Indeed, Iranians seem to have been aware of this cynical game plan for quite some time, as evidenced by strong rejoinders in the Iranian state-controlled press, which mocked the Senate letter. Meanwhile, Iranian Foreign Minister Javad Zarif stated that any nuclear weapons deal “will not be a bilateral agreement between Iran and the U.S., but rather one that will be concluded with the participation of five other countries, including all permanent members of the Security Council and will also be endorsed by a Security Council resolution.” And European diplomats and UN officials also have been aware for quite some time about the administration’s Security Council gambit. Only Congress and the American people have been in the dark.
This deception aside, the Security Council-centric approach, while solving some of the Administration’s political problems, would impose very significant long-term costs on the United States, and would not ultimately achieve a binding deal that cannot be altered.
The Constitution’s framers purposely divided the treaty-making power between the president and Senate, requiring that the Senate consent to any treaty by a two-thirds supermajority, both to limit presidential power and to ensure that all such international undertakings by the United States enjoyed broad domestic support. This bedrock requirement cannot be avoided by claiming that an agreement ordering critical aspects of our relationship with another country is somehow not a “treaty,” or by reference to another treaty like the UN Charter.

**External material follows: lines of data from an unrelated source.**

import Summits.RiemannHypothesis.RiemannHypothesis.Theorems.WeilFormatCDataO1035ColTables
import Summits.RiemannHypothesis.RiemannHypothesis.Theorems.S2FormatCE0
import Literature.NumberTheory.LFunctions.YoshidaWindowGramTailMSSines
import Literature.NumberTheory.LFunctions.YoshidaWindowGramMiddleJBox
import Literature.NumberTheory.LFunctions.YoshidaWindowGramTailJFactoredScaled
import Literature.NumberTheory.LFunctions.YoshidaWindowGramTailMSFactored
import Literature.NumberTheory.LFunctions.YoshidaWindowGramTailJDiagTight
import Summits.RiemannHypothesis.RiemannHypothesis.Theorems.FormatCPsdBands
import Summits.RiemannHypothesis.RiemannHypothesis.Theorems.WeilFormatCDiagShift
import Summits.RiemannHypothesis.RiemannHypothesis.Theorems.FormatCPsdSymmBands
import HarnessLib

/-!
# Format C kernel rung `O1035` (a = 207/200, column-band layout): light-table slices 916…976 (kernel certificates)

Window `a = 207/200`; prime powers in the window: 2, 3, 2^2, 5, 7; prime constant A = 2148/1000 (`WeilFormatC.primeCoeff_form_ge_cells_v2`); evaluator parameters S = 2^320, Kpi 160, Kser 190, kred 8, Kexp 55, J 150; full table modes < 257; light column table modes < 2051; units 2^-310 (Schur entries), 2^-154 (column digits, width 157), 2^-148 (tail-factor digits, width 151), 2^-64 (reciprocal weights), 2^-40 (tail base); order-J tail J = 4, θ = 1/2048, η = 1/10 | 4/1.
Design row: sr-gb-rung-b B g21 hp odd λ-run (parity cell 14 L-side): a = 207/200, A = 2148/1000 (cells_v2), μ = 2^-97, odd 256/512/2048, kit precision S 2^320 / c 310 / Kpi 160 / Kser 190 / Kexp 55 / J 150 (A g23 hp levers), MS tail; see HOME(B)/CELL14-LSIDE-B-g21.md. Generated by sr-gb-rung-a prover A g22 with rh-explicit-weil-2 gen7's generator extended for the odd λ-run (--sector odd --mu-log2; HOME(A)/code-g22/gen7/gramgen7.py sha16 b21c14hp10350001) from `#eval` of the tree's `Encl` functions; every datum is re-verified by the kernel in the theorem files (`decide +kernel`). Helper data of the rh-explicit Weil-positivity programme (format C, K-CELL-2), RH-free. [cite: Yoshida1992HermitianForms, §5 (5.15)-(5.16) p. 301; §7 pp. 305–312]
-/

set_option linter.dupNamespace false
set_option exponentiation.threshold 1024
set_option maxRecDepth 200000

namespace Summit.RiemannHypothesis.RiemannHypothesis.Theorems.WeilFormatCData.O1035
open Literature.NumberTheory.LFunctions Literature.NumberTheory.LFunctions.Yoshida1992 Encl Literature.Analysis.ValidatedNumerics.NumericsMP

/-- kernel: light-table slice `[916, 926)`. -/
theorem tC916 : checkTableCol O1035.prm O1035.C O1035.ctab 916 10 = true := by decide +kernel

/-- kernel: light-table slice `[926, 936)`. -/
theorem tC926 : checkTableCol O1035.prm O1035.C O1035.ctab 926 10 = true := by decide +kernel

/-- kernel: light-table slice `[936, 946)`. -/
theorem tC936 : checkTableCol O1035.prm O1035.C O1035.ctab 936 10 = true := by decide +kernel

/-- kernel: light-table slice `[946, 956)`. -/
theorem tC946 : checkTableCol O1035.prm O1035.C O1035.ctab 946 10 = true := by decide +kernel

/-- kernel: light-table slice `[956, 966)`. -/
theorem tC956 : checkTableCol O1035.prm O1035.C O1035.ctab 956 10 = true := by decide +kernel

/-- kernel: light-table slice `[966, 976)`. -/
theorem tC966 : checkTableCol O1035.prm O1035.C O1035.ctab 966 10 = true := by decide +kernel

end Summit.RiemannHypothesis.RiemannHypothesis.Theorems.WeilFormatCData.O1035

Ratification of the Charter committed the United States, like other UN members, to comply with certain Security Council resolutions and those resolutions may impose binding international obligations on the United States. Specifically, Chapter VII of the Charter indicates that the “Security Council shall determine the existence of any threat to the peace. . .and shall. . . decide what measures should be taken in accordance with Articles 41 and 42, to maintain or restore international peace and security.” By invoking Chapter VII, the administration intends to bypass the Senate and Congress as a whole.
The Charter, of course, does not and cannot reorder the Constitution’s division of power between Congress and the president. As the Supreme Court noted in a recent case, involving U.S. obligations to implement International Court of Justice decisions under the Charter, where it found that ICJ decisions were not automatically binding as a matter of domestic law “[t]he President may comply with the treaty’s obligations by some other means, so long as they are consistent with the Constitution.” Medellin v. Texas (2008)

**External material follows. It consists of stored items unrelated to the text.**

import Summits.AtomisticToContinuum.HydrodynamicLimit.Theses.CollisionIsometryCLT
import Summits.AtomisticToContinuum.HydrodynamicLimit.Theses.StiffCollisionalRelaxation
import Summits.AtomisticToContinuum.HydrodynamicLimit.Theorems.CollisionIsometryCLTMacroClosureEngineDefs
import Summits.AtomisticToContinuum.HydrodynamicLimit.Theorems.CollisionIsometryCLTMacroClosureStubThermo
import Summits.AtomisticToContinuum.HydrodynamicLimit.Theorems.CollisionIsometryCLTMacroClosureStubInitialEntropy
import Summits.AtomisticToContinuum.HydrodynamicLimit.Theorems.CollisionIsometryCLTMacroClosureStubClausiusFor
import Summits.AtomisticToContinuum.HydrodynamicLimit.Theorems.CollisionIsometryCLTMacroClosureEnginePointwise
import Summits.AtomisticToContinuum.HydrodynamicLimit.Theorems.CollisionIsometryCLTMacroClosureRuelleConvexity
import HarnessLib

/-!
# The UNIFORM DOCK of the crux `MacroClosure` (stmt-AtomisticToContinuum-14870): the strategist's split, landed

Support file (`--supports stmt-AtomisticToContinuum-14870`) of the line lead (continuation c2) landing the
crux-strategist's kernel-checked decomposition of `MacroClosure` on UNIFORM kinetic inputs (evidence `Split.lean`,
crux workfile `Cruxes/MacroClosure/Lines/uniform_dock.lean`, `STRATEGY-CENSUS.md`; a planner seat cannot write under
`Theorems/`). Statements (defs, nothing asserted): `AprioriBoundsInBand` (byte-identical with
`StiffCollisionalRelaxation.AprioriBoundsInBand`, stmt-17749), `FastMomentRelaxationInBand` (stmt-14902 with `∃ η₁ > 0`
outermost), `MacroClosureInBand := CollisionalTransferLocality → AprioriBoundsInBand → FastMomentRelaxationInBand →
HydrodynamicLimit`. Pure-logic facts: the children imply the per-profile items of the route
(`aprioriBoundsPreShock_of_inBand`, `fmrPreShock_of_inBand`), child 2 is produced by the route's engine cruxes
(`fmrInBand_of_engine`) and by the sibling's hinge (`fmrInBand_of_stiff`), necessity
(`macroClosureInBand_of_macroClosure`), the split glue (`MacroClosure_of_subs`), the re-keyed deciding shape
(`hydrodynamicLimit_of_inBand_route`), and THE DOCK WITHOUT stmt-3091: the landed pointwise engine fed with uniform
inputs gives the guarded conjunct (`hydrodynamicLimit_of_pointwise_inBand`), hence child 3 from the one-family block
MGF (`macroClosureInBand_of_blockMGF`). Why: since the Statement re-type (D-0032) the conjunct fixes `η₀` BEFORE the
profiles while the crux's hypotheses 14827/14902 fix `η₁` AFTER them; the uniform children make the landed engine dock
with `η₀ := min η₃ (min η₁ᴬ η₁ᶠ)/2`, the guard supplying the chamber, and remove `DiluteSelfConsistency` (3091,
expected false) from the critical path.
-/

noncomputable section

Nevertheless, having the Security Council drive an Iranian agreement will have several deleterious legal and policy consequences. First, while the Iranian nuclear deal would not be binding on the United States as a “signatory” to the agreement, rendering Secretary Kerry’s statement to this effect technically correct but utterly misleading, it would bind the United States as a UN member.
Second, as is common with Chapter VII resolutions, the Iranian nuclear weapons resolution would keep the Council seized of the matter. This means that the resolution could be revised only by future Security Council action, which the United States cannot guarantee. For example, the United States and its allies would be unable to extend the proposed 10-year sunset provision, even if that became necessary based on Iranian conduct, since Iran would surely oppose the measure with the backing of Russia and China, who can veto any change.
This point is worth emphasizing, since the administration’s main oft-articulated reason for choosing the 10-year time frame for the nuclear deal is its belief that over this time period Iran’s regime would lose its revolutionary character and become a responsible regional power. This optimistic assumption has been strongly challenged by Israel, Saudi Arabia and other Sunni Arab states, who point out that Tehran hasn’t mellowed over the last several decades. The response by administration’s supporters has been that the United States will be able to react in the future to evolving Iranian behavior, whether positive or negative; this claim rings hollow, given the Chapter VII resolution that would enshrine the nuclear weapons deal.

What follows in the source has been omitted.